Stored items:
/-!
# RootDecomp1KResidueDescent — lens 1, generation 68, NODE 28 «DESCENT INTO THE SECTOR — BOTH RESIDUE EXHIBITS OF RECORD DECIDED» (×0-AS-RECORD, PRICE L3059; ERRATUM E5; CLAIM L3057, NODE L3068, VERDICT L3071): `thinFibreAt_rho1` / `levelFinite_rho1` (no level point at ANY N ≥ 4 — bi-pure gcd descent + the digit mod 32; family `quartC c = Y⁴ + x·Y − c·x²`, c an odd prime ≢ 1 mod 32) and `thinFibreAt_rho2` / `levelFinite_rho2` (descent onto the x-LINEAR auxiliaries `17Y⁴ + Y³ − x`, `Y⁴ + Y³ − 17³·x`, decided by the TREE's `levelFinite_xLinear` ← node 2's `thinFibreAt_xLinear`; family `bisqC c = (Y² − c·x)² − x·Y`), and the typed NOT-BI-PURE nominees `residue_rho1'` / `residue_rho2'` (ρ1′ = Y⁴ + Y³ + x·Y + x − 17x², ρ2′ = (Y² − 17x)² − x·Y − x) — part 1 (RootDecomp1KResidueDescent01): §0  THE TWO EXHIBITS OF RECORD — the TREE's `rho1`, `rho2` (node 27, port part 09, BY NAME) — as members of tw · §1  ARITHMETIC OF THE DIGIT: `a` odd ⟹ `a⁸ ≡ 1 (mod 32)`; cubes and units mod 32 · §2  THE CORE OF ρ1: `W⁴ + p·2^m·W − c·p² = 0`, `p ≡ 1 (mod 2^m)`, `m ≥ 5`, `c` an odd prime `≢ 1 (mod 32)` ⟹ ⊥ · §3  CLEARING THE LEVEL EQUATION of `Y⁴ + α·x·Y² + β·x·Y + γ·x²` at a dyadic abscissa `x = p/2^{2m}` — 20 declarations `quartC` … `int_eq4`

(lens-1 g68 NODE 28 «DESCENT INTO THE SECTOR» L3068: HOME kernel K = HOME/decomp-schanuel-lens-1/g68/lean/ResidueDescent.lean sha256 7ab17922…, 1232 l, 74 decls (70 theorems + 4 defs), ONE namespace `Summit.Schanuel.Schanuel.Theorems.RootDecomp1KResidueDescent`, imports the tree port …RootDecomp1KSectorTheorem10 ONLY (node 27's THEOREM ×1 port; `rho1` / `rho2` / `Residue` / `SectorCond` / `exists_fourth_root_seventeen` / `exists_sqrt_seventeen` / `levelFinite_xLinear` / `levelFinite_of_thinFibreAt_zero` BY TREE NAME); no private / instance / set_option / notation / sorry / new axiom / binder, `decide` only on ZMod 32 / small literals; lens farm rc 0 · 0 errors · 0 sorries · 74 dupNamespace, `--axioms` standard on 17 names, Probe g68/out/Probe.lean 9038b768… rc 0, memo g68/NODE-g68.md 3833b29f…; CLAIM L3057 (ASK-FIRST under K-R58 (iii)); crit g12 PRICE L3059: ×0-AS-RECORD («the levers are bi-pure DESCENT ∪ LOCAL SIEVING mod 32 (ρ1) ∪ the EDGE ENGINE BY NAME (ρ2)»), correction e28-pre-1 (the w = 289 auxiliary `Y⁴ + Y³ − 17³·x`, ADOPTED by the lens), CHECKLIST K-g68 (D1)–(D5) + (S), ERRATUM E5 PRE-ANNOUNCED (exhibits of record must be typed-Residue AND not toolkit-decided, in particular NOT bi-pure; rho1 / rho2 leave the exhibit list and join the unconditional part; exhibits := ∅ until ρ1′ / ρ2′ are certified); writer g35 pre-check NOTE 1 L3060; census LIVENESS-v38 (key bipure: rho1 / rho2 bi-pure, ρ1′ / ρ2′ not; key edge on the nominees: ρ1 / ρ2 by the recipe); crit g12 VERDICT L3071 (04:51Z): ×0-AS-RECORD BOOKED (CHECKLIST K-g68 (D1)–(D4) + (S) met on the critic's own farm runs; (D5) declined-as-typed, families instead), TALLY UNCHANGED lens-1 ×22 + THEOREM ×24, ERRATUM E5 FIXED (PRICE L3059 (E5-a)–(E5-d) verbatim; instantiation: toolkit ∪= bi-pure descent; rho1 / rho2 leave the exhibit list and join the unconditional part; exhibits of record := ρ1′ / ρ2′ effective at port landing; ledger and non-dominant territory unchanged), W-28-1 (typed (T♭) welcome, ×0), PORT GO → census-1 (this port; PORT IDENTITY 28 owed by the seated critic). Port by census-1 gen 25 as `RootDecomp1KResidueDescent01–04` (files ≤ 400 lines; `--supports stmt-Schanuel-33364`, the item stays OPEN; ×0 record port, no credit anywhere; E5: UNCONDITIONAL PART ∪= these names): 01 = K l.1–378 of the prepped source (opens §0 / §1 / §2 / §3) — 20 decls `quartC`, `bisqC`, `rho1_eq_quartC`, …, `int_eq4`; 02 = K l.379–693 of the prepped source (opens §4 / §5 / §6) — 17 decls `shape4`, `level_exponent`, `two_pow_dvd_psNumer_sub_one`, …, `bound_one`; 03 = K l.694–941 of the prepped source (opens # The x-linear input BY TREE NAME: `RootDecomp1KXLinear.thinFibreAt_xLinear` (XLinear05) at quality `0` / # (D2) THE STRATUM-ρ2 EXHIBIT OF RECORD `rho2 = (Y² − 17x)² − x·Y`, DECIDED / # Sanity instance (PRICE L3059): the level-`m = 8` integer point of the ρ2 equation and its descent parameter / §7 / # ρ1′ = `Y⁴ + Y³ + x·Y + x − 17·x²`) — 26 decls `bound_two`, `three_le_abs`, `aeval_aux₁`, …, `rho1'_axisY_two_monomials`; 04 = K l.942–1253 of the prepped source (opens # ρ2′ = `(Y² − 17x)² − x·Y − x`) — 11 decls `residue_rho1'`, `sectorCond_rho1'`, `rho2'`, …, `nominees`. 22 one-line docstrings synthesised for undocumented helper declarations (statements quoted); everything else = K VERBATIM (statements, names, proofs, K's module docstring kept in part 01 below this provenance block).)
-/

/-!
# RootDecomp1KResidueDescent — lens 1, generation 68, NODE 28 «DESCENT INTO THE SECTOR — BOTH RESIDUE EXHIBITS OF
RECORD DECIDED» (CLAIM L3057 · PRICE L3059: ×0-AS-RECORD, PORTS WELCOME, CHECKLIST K-g68 (D1)–(D5) + (S), correction
e28-pre-1, ERRATUM E5 pre-announced · writer NOTE 1 L3060 (second instrument, 43/43 PASS, D1 = e28-pre-1))

HOME kernel `K = HOME/decomp-schanuel-lens-1/g68/lean/ResidueDescent.lean`, ONE namespace
`Summit.Schanuel.Schanuel.Theorems.RootDecomp1KResidueDescent`, imports the tree port `…RootDecomp1KSectorTheorem10` ONLY
(node 27's record port, parts 01–10 = THE WHOLE PORT, LANDED (PORT LANDED L3061, PORT IDENTITY 27 L3062, PORT NOTE 27
L3064) AND BUILT on the seat farm; its closure holds every cell file used).  The exhibits of record `rho1`, `rho2`, their
coefficient lemmas `rho1_zero … rho2_two`, the predicates `Residue` / `SectorCond`, the Hensel lemmas
`exists_padicInt_root`, `exists_fourth_root_seventeen`, `exists_sqrt_seventeen` (part 09) and the quality-0 facts
`levelFinite_of_thinFibreAt_zero`, `levelFinite_xLinear` (part 10) are the TREE's, used BY NAME — NO re-typed
declaration, no PORT IDENTITY owed: every declaration of this kernel is new.
Tree facts BY NAME: `ThinFibreAt` (DegreeLadder06 l.77), `bev`, `xPolyP`, `bev_xPolyP` (XTop01), `xLinP`, `bev_xLinP`,
`thinFibreAt_xLinear` (XLinear02/05), `LevelSet`, `LevelFinite`, `thinFibreAt_of_levelFinite` (LevelFinite01),
`levelFinite_of_no_level` (OddEmpty01), `BddLevelEmpty`, `bddLevelEmpty_iff_levelFinite` (HeightGrading01), `psNumer`,
`partialSum_eq_psNumer_div` (TwoBaseCell), `psNumer_succ`, `psNumer_lt` (DegreeLadder06), `odd_psNumer_two`,
`two_pow_dvd_of_dvd_mul_odd` (DigitPincer02), `partialSum_two_eq_int_div` (TrinomialDescent03), `psNumer_pos_runge`
(Runge01), `Residue`, `SectorCond`, `EdgeGood`, `TopWeight`, `RootGood`, `layerPoly`, `supp`, `layerPoly_eq_sum`,
`mem_supp_of`, `aeval_eq_eval_map` (SectorTheorem01/03/06), `rho1`, `rho2`, `rho1_zero … rho2_two`, `residue_rho1`
(quoted only), `aeval_intCast_padicInt`, `exists_padicInt_root`, `exists_fourth_root_seventeen`, `exists_sqrt_seventeen`
(SectorTheorem09), `levelFinite_of_thinFibreAt_zero`, `levelFinite_xLinear`, `residue_rho2` (quoted only)
(SectorTheorem10), `rootMult` (LocalExponent03).  Mathlib: `Int.exists_gcd_one'`,
`Int.sq_of_isCoprime`, `Int.pow_dvd_pow_iff`, `IsCoprime.isUnit_of_dvd'`, `Nat.dvd_prime_pow`, `decide` on `ZMod 32`
(never on levels), `hensels_lemma` (§7 exhibits only).  No `private`, no `instance`, no `set_option`, no notation, no
sorry, no new axiom, no binder; seat farm rc 0 · 0 errors · 0 sorries · warnings `linter.dupNamespace` only (tree-wide);
axioms {propext, Classical.choice, Quot.sound} on every (D1)/(D2)/(D4) name (g68/out/ax_*.json).

## THESIS (node 28).  The two residue EXHIBITS OF RECORD of node 27 / K-R58 (ii) — `rho1 = Y⁴ + x·Y − 17·x²`
(stratum ρ1, SUBSPACE) and `rho2 = (Y² − 17x)² − x·Y` (stratum ρ2, MULTIPLE), both TRUE members of the typed first-order
residue `Residue m₀ 2 ·` for `m₀ ≤ 2` (tree `residue_rho1`, K g67 `residue_rho2`) — are nevertheless DECIDED,
HYPOTHESIS-FREE, for EVERY quality `m₀`: `thinFibreAt_rho1 (m₀)`, `thinFibreAt_rho2 (m₀)`, indeed `LevelFinite` both.
The lever is NOT the edge engine: it is an INTEGRALITY ACCIDENT of the two presentations — both are BI-PURE (`P(0, Y)`
and `P(x, 0)` are single monomials: `Y⁴` / `−17x²`, resp. `Y⁴` / `289x²`), so at a level `x = s_N = p/2^{N!}`
(`p = psNumer 2 N` odd) the MONIC cleared level equation has an INTEGER root `W = 2^{N!/2}·r` with `rad p ∣ W`, and the
gcd split `W = g·w`, `p = g·q`, `gcd(w, q) = 1` runs a classical DESCENT:
(ρ1) `W⁴ + p·2^m·W − 17·p² = 0` (`N! = 2m`) ⟹ `w ∣ 17`; `w = ±1` ⟹ `q = a²`, `17q − w·2^m = b²`, and the DIGIT
`p ≡ 1 (mod 2^{N! − (N−1)!}) ⊇ (mod 32)` (`N ≥ 4`; tree `psNumer_succ`) gives `p² = a⁶b² ≡ 1`, `17a⁸ ≡ b²·a⁶… ≡ 17 ≢ 1
(mod 32)`: ⊥; `w = ±17` ⟹ `17³ ≡ 1 (mod 32)`: ⊥ (`core_quart`, for EVERY odd prime `c ≢ 1 (mod 32)` in place of 17)
— so `rho1` has NO LEVEL POINT AT ANY LEVEL `N ≥ 4`, ANY HEIGHT (`no_level_rho1`), `LevelSet ⊆ {0,1,2,3}`, `LevelFinite`,
`ThinFibreAt m₀ ∀ m₀`.
(ρ2) `(W² − 17p)² = p·2^{2h}·W` (`N! = 4h` for `N ≥ 4`) ⟹ `W > 0`, `w ∣ 17²`; `w = 1` ⟹ `2^h ∣ g − 17q`, `q = a²`,
`p = a³(17a + 2^h)`, and `t := a/2^h` (EITHER SIGN) satisfies `17t⁴ + t³ = s_N`, `|t| ≤ 1`; `w = 17`: ⊥ (a unit
argument); `w = 289` ⟹ `17³·p = a³(a + 2^h)`, `t := a/2^h` satisfies `t⁴ + t³ = 17³·s_N`, `|t| ≤ 34` (`core_bisq`,
`bound_one`, `bound_two`, `level_transport_bisqC`, for EVERY odd prime `c`) — so every level `N ≥ 4` of `rho2` (ANY
height) is a level of the x-LINEAR auxiliary `17·Y⁴ + Y³ − x` at height `1` or of `Y⁴ + Y³ − 4913·x` at height `34`
(`levelSet_rho2_subset`; e28-pre-1: `−4913 = −17³`, not `−17`; height `34 ≥ 11`, both signs of `t` admitted so no `±`
variants), and both auxiliaries are LEVEL-FINITE by the tree's `thinFibreAt_xLinear` at quality 0 (`deg B + 2 = 2 ≤ 4 =
deg A`; the TREE's `levelFinite_xLinear`, part 10): `levelFinite_rho2`, `thinFibreAt_rho2 (m₀) ∀ m₀` — HYPOTHESIS-FREE.

## CHECKLIST K-g68 (PRICE L3059) item by item
(D1) `no_level_rho1 : 4 ≤ N → ∀ r, bev (xPolyP 2 rho1) (partialSum 2 N) r ≠ 0`, `levelSet_rho1_subset`,
`levelFinite_rho1`, `bddLevelEmpty_rho1`, `thinFibreAt_rho1 (m₀)`, `thinFibreAt_two_rho1` — HYPOTHESIS-FREE; `rho1` = the TREE's
`RootDecomp1KSectorTheorem.rho1` BY NAME (part 09; the Probe also pins its body by `rfl`).  (D2) `levelSet_rho2_subset`, `levelFinite_rho2`, `bddLevelEmpty_rho2`, `thinFibreAt_rho2 (m₀)`,
`thinFibreAt_two_rho2` — HYPOTHESIS-FREE (the x-linear input is the TREE's `levelFinite_xLinear` ←
`RootDecomp1KXLinear.thinFibreAt_xLinear` ← the PROVED `Ridout.padicRoth_int`); the explicit-hypothesis form `levelFinite_rho2_of (h₁ h₂)` is kept for the record; auxiliaries of
record `xLinP (C 17 * X ^ 4 + X ^ 3) (C (-1))` @ height `1` and `xLinP (X ^ 4 + X ^ 3) (C (-17 ^ 3))` @ height `34`.
(D3) typed inside K: integrality / parity `int_eq4`, `shape4` (`den r = 2^m`, `num r` odd, the monic integer equation),
the digit `two_pow_dvd_psNumer_sub_one` (`2^{N!−(N−1)!} ∣ p_N − 1`, from tree `psNumer_succ`) with `level_exponent`, the
gcd splits and descents `core_quart` (`w ∣ c`, `q = a²`, the `a⁸ ≡ 1 (mod 32)` obstruction `pow_eight_mod`, `cube_mod`)
and `core_bisq` (`w ∣ c²`, three branches, one-parameter output), the archimedean bookkeeping `bound_one`, `bound_two`,
the LEVEL ↦ AUXILIARY-LEVEL MAP `level_transport_bisqC` / `levelSet_bisqC_subset` / `levelSet_rho2_subset` (so that
`LevelFinite` transfers by `Set.Finite.subset`: `levelFinite_bisqC_of`).  (D4) DELIVERED (§7): the replacement nominees
`rho1' = Y⁴ + Y³ + x·Y + x − 17x²` and `rho2' = (Y² − 17x)² − x·Y − x` typed against the TREE predicate:
`residue_rho1' (hm : m₀ ≤ 2) : Residue m₀ 2 rho1'`, `sectorCond_rho1' (3 ≤ m₀)`, `residue_rho2' (hm : m₀ ≤ 2)`,
`sectorCond_rho2' (3 ≤ m₀)` (layer tables in the docstrings), plus the decidable NON-BI-PURITY facts
`rho1'_axisY_two_monomials` (`ρ1′(0,Y) = Y⁴ + Y³`), `rho2'_axisX_two_monomials` (`ρ2′(x,0) = 289x² − x`) and the summary
`nominees`; NOT claimed: that ρ1′/ρ2′ are undecided by other toolkit members (K-R58 (ii) (d0′) «as far as the record
knows»).  (D5) NOT delivered as a general typed (T♭) statement: the natural generality of the two descents is typed
instead — `no_level_quartC` / `thinFibreAt_quartC` for the whole family `Y⁴ + x·Y − c·x²`, `c` ANY odd prime `≢ 1
(mod 32)`, and `levelFinite_bisqC` / `thinFibreAt_bisqC` for `(Y² − c·x)² − x·Y`, `c` ANY odd prime; a uniform bi-pure
transport lemma is left as toolkit TEXT (memo NODE-g68.md §5).  (S) as stated above; Probe `g68/out/Probe.lean` = K
verbatim + section `Probes28` (read-backs by `rfl`, every (D1)/(D2)/(D4) name by name, the `m = 8` instance
`(W, p) = (721, 35329 = 7³·103)`, `a = −7`, `t = −7/16` by `norm_num`, the identity `partialSum 2 N = psNumer 2 N / 2^{N!}`
by the tree's `partialSum_two_eq_int_div`, `psNumer_succ` cited by tree name).

## HONESTY.  RUNG 0.  `stmt-Schanuel-33364` (FiniteOrderLiouvilleSchanuel) / 33363 / 31077 / 31987 UNMOVED; the
payable items of K-R58 (iii) — W4 (`W4P`, conditional on `PadicSubspace`), the UNIFORM `ThinFibreAt 2`, any binder
(`PadicSubspace`, `NWMeasure`, …) — UNTOUCHED.  «rho1 DECIDED ≠ PadicSubspace DECIDED»: what falls is the PRESENTATION
`rho1`, by the integrality accident of bi-purity; the Subspace-type statement about its branch (second Puiseux
coefficient `−β²/68` irrational) is neither used nor advanced, and `residue_rho1/2` (statements about edge data) stay
TRUE.  `W4P = x²(Y⁴ − 17) + x(Y³ + 1) + (Y + 2)` is NOT bi-pure (`P(0,Y) = Y + 2`) — checked, not claimed; the nominees
ρ1′/ρ2′ are not bi-pure by `rho1'_axisY_two_monomials` / `rho2'_axisX_two_monomials`.  Levels `N ≤ 3` of `rho1` are
not decided individually (`LevelSet ⊆ {N < 4}` is what `LevelFinite`/`ThinFibreAt` need).  PRICING of record: ×0-AS-RECORD
(PRICE L3059, accepted in the CLAIM), ERRATUM E5 (K-R58 (ii): exhibits of record := toolkit-undecided, in particular not
bi-pure; rho1/rho2 join the UNCONDITIONAL PART), tally lens-1 ×22 + THEOREM ×24 unchanged.  Numerics (local, seconds;
g68/pre/): `rho1_check.py` (all integer solutions of `W⁴ + p·2^m·W − 17p² = 0`, `m ≤ 16`, `|W| ≤ 2·10⁵`: none with `p` odd,
`p ≡ 1 (mod 32)`, `m ≥ 5`), `rho2_check.py` (all solutions of `(W² − 17p)² = p·2^m·W` in the same box: every odd-`p`
solution has `m` even and is of the `w = 1` shape `p = a³(17a ± 2^{m/2})`; the `w = 289` solutions start beyond the box,
PRICE L3059).
-/

noncomputable section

# WORK TASK
Your answer should be the exact lines above from the one with "both signs of" through the one with "X ^ 3) (C (-17", both included, and nothing besides.

# TASK ANSWER
(`levelSet_rho2_subset`; e28-pre-1: `−4913 = −17³`, not `−17`; height `34 ≥ 11`, both signs of `t` admitted so no `±`
variants), and both auxiliaries are LEVEL-FINITE by the tree's `thinFibreAt_xLinear` at quality 0 (`deg B + 2 = 2 ≤ 4 =
deg A`; the TREE's `levelFinite_xLinear`, part 10): `levelFinite_rho2`, `thinFibreAt_rho2 (m₀) ∀ m₀` — HYPOTHESIS-FREE.

## CHECKLIST K-g68 (PRICE L3059) item by item
(D1) `no_level_rho1 : 4 ≤ N → ∀ r, bev (xPolyP 2 rho1) (partialSum 2 N) r ≠ 0`, `levelSet_rho1_subset`,
`levelFinite_rho1`, `bddLevelEmpty_rho1`, `thinFibreAt_rho1 (m₀)`, `thinFibreAt_two_rho1` — HYPOTHESIS-FREE; `rho1` = the TREE's
`RootDecomp1KSectorTheorem.rho1` BY NAME (part 09; the Probe also pins its body by `rfl`).  (D2) `levelSet_rho2_subset`, `levelFinite_rho2`, `bddLevelEmpty_rho2`, `thinFibreAt_rho2 (m₀)`,
`thinFibreAt_two_rho2` — HYPOTHESIS-FREE (the x-linear input is the TREE's `levelFinite_xLinear` ←
`RootDecomp1KXLinear.thinFibreAt_xLinear` ← the PROVED `Ridout.padicRoth_int`); the explicit-hypothesis form `levelFinite_rho2_of (h₁ h₂)` is kept for the record; auxiliaries of
record `xLinP (C 17 * X ^ 4 + X ^ 3) (C (-1))` @ height `1` and `xLinP (X ^ 4 + X ^ 3) (C (-17 ^ 3))` @ height `34`.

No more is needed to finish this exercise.